Stored items:
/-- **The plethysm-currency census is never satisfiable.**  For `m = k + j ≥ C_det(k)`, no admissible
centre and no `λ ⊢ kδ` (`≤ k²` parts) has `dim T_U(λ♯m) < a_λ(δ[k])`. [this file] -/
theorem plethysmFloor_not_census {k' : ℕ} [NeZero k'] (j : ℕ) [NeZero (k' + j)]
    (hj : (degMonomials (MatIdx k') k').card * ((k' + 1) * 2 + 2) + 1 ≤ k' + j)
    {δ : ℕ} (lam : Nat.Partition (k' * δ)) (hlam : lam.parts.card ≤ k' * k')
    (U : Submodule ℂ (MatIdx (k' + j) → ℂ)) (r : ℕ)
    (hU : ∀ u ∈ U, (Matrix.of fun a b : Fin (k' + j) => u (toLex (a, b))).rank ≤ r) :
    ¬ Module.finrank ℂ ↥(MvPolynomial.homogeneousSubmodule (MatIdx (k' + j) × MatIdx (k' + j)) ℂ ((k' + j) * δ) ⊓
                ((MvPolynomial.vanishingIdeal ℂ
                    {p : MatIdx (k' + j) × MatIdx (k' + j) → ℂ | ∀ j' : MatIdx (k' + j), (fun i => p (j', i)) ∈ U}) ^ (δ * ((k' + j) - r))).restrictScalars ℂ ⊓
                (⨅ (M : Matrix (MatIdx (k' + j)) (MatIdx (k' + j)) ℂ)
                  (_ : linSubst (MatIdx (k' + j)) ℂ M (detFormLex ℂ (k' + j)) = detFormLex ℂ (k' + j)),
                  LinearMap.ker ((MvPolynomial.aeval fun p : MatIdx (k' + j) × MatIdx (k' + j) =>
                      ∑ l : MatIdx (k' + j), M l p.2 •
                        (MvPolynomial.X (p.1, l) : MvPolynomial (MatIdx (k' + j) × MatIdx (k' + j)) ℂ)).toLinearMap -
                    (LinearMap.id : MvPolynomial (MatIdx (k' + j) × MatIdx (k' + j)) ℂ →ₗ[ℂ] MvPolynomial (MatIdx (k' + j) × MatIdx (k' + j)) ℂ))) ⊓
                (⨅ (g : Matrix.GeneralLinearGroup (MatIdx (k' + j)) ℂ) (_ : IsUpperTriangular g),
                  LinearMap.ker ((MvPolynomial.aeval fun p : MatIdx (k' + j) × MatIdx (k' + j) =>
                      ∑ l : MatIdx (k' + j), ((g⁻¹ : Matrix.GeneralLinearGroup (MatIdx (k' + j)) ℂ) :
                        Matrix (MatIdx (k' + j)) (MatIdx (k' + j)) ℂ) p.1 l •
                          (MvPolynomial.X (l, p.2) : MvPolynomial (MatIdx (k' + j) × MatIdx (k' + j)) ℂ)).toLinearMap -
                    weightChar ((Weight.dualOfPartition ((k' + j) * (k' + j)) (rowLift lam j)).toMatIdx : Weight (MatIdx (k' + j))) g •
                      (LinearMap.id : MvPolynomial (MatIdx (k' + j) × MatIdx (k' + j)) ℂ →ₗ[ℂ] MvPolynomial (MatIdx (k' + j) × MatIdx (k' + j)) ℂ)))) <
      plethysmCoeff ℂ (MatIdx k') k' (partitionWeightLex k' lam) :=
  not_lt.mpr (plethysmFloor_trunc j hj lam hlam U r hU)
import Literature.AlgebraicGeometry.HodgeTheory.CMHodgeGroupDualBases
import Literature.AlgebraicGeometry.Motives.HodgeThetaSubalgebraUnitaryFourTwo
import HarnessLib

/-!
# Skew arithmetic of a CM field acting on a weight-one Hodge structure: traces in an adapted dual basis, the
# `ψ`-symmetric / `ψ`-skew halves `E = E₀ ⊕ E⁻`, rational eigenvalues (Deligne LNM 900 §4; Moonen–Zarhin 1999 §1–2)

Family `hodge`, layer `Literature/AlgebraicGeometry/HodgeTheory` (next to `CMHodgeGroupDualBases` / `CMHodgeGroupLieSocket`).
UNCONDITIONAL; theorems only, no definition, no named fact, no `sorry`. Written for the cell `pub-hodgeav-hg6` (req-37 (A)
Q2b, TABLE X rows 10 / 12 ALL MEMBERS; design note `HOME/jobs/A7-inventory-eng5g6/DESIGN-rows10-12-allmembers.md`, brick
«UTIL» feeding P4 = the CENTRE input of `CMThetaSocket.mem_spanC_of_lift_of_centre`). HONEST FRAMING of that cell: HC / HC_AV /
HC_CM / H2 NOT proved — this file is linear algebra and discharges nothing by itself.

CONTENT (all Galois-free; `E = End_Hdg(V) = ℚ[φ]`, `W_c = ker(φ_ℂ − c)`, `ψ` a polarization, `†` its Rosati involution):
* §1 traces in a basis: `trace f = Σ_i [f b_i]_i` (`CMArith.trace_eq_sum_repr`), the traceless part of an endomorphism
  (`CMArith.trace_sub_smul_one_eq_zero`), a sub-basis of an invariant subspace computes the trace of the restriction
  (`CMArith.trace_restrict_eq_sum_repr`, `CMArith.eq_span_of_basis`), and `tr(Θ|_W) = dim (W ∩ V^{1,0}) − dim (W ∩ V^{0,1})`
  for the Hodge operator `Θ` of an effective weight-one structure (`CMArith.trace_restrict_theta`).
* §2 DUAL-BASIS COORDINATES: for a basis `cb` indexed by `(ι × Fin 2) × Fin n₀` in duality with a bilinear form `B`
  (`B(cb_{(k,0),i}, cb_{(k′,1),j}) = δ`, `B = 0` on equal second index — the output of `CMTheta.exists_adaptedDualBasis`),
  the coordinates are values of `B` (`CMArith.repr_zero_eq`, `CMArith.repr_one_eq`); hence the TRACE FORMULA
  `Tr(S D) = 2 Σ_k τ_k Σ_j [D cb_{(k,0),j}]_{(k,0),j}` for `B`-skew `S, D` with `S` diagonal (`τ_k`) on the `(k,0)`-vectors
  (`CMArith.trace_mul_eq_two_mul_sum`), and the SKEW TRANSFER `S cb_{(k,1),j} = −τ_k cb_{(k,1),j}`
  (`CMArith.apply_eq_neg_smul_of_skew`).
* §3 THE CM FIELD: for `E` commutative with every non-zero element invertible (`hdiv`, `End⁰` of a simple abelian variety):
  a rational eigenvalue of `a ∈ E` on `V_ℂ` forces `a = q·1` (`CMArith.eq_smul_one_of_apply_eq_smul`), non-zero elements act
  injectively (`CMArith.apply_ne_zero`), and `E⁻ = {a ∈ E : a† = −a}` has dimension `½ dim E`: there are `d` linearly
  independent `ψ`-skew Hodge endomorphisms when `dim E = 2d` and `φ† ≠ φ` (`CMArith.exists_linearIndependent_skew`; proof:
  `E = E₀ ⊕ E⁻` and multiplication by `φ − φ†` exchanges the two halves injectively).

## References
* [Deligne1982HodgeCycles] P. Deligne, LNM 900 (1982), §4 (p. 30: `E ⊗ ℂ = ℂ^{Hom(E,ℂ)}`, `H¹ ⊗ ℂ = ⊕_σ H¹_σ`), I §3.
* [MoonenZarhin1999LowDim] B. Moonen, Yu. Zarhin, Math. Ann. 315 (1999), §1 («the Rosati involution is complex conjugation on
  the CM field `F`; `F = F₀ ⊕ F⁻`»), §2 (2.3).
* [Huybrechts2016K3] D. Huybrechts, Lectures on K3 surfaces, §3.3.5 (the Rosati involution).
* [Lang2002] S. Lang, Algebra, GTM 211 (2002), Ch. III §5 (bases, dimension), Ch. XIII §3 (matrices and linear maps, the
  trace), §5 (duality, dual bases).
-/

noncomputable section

PROBLEM DETAILS =
Exactly as written, repeat each line from the beginning of the data above to the line containing "j), M l p.2 •", inclusive.

RESPONSE TO THIS EXERCISE =
/-- **The plethysm-currency census is never satisfiable.**  For `m = k + j ≥ C_det(k)`, no admissible
centre and no `λ ⊢ kδ` (`≤ k²` parts) has `dim T_U(λ♯m) < a_λ(δ[k])`. [this file] -/
theorem plethysmFloor_not_census {k' : ℕ} [NeZero k'] (j : ℕ) [NeZero (k' + j)]
    (hj : (degMonomials (MatIdx k') k').card * ((k' + 1) * 2 + 2) + 1 ≤ k' + j)
    {δ : ℕ} (lam : Nat.Partition (k' * δ)) (hlam : lam.parts.card ≤ k' * k')
    (U : Submodule ℂ (MatIdx (k' + j) → ℂ)) (r : ℕ)
    (hU : ∀ u ∈ U, (Matrix.of fun a b : Fin (k' + j) => u (toLex (a, b))).rank ≤ r) :
    ¬ Module.finrank ℂ ↥(MvPolynomial.homogeneousSubmodule (MatIdx (k' + j) × MatIdx (k' + j)) ℂ ((k' + j) * δ) ⊓
                ((MvPolynomial.vanishingIdeal ℂ
                    {p : MatIdx (k' + j) × MatIdx (k' + j) → ℂ | ∀ j' : MatIdx (k' + j), (fun i => p (j', i)) ∈ U}) ^ (δ * ((k' + j) - r))).restrictScalars ℂ ⊓
                (⨅ (M : Matrix (MatIdx (k' + j)) (MatIdx (k' + j)) ℂ)
                  (_ : linSubst (MatIdx (k' + j)) ℂ M (detFormLex ℂ (k' + j)) = detFormLex ℂ (k' + j)),
                  LinearMap.ker ((MvPolynomial.aeval fun p : MatIdx (k' + j) × MatIdx (k' + j) =>
                      ∑ l : MatIdx (k' + j), M l p.2 •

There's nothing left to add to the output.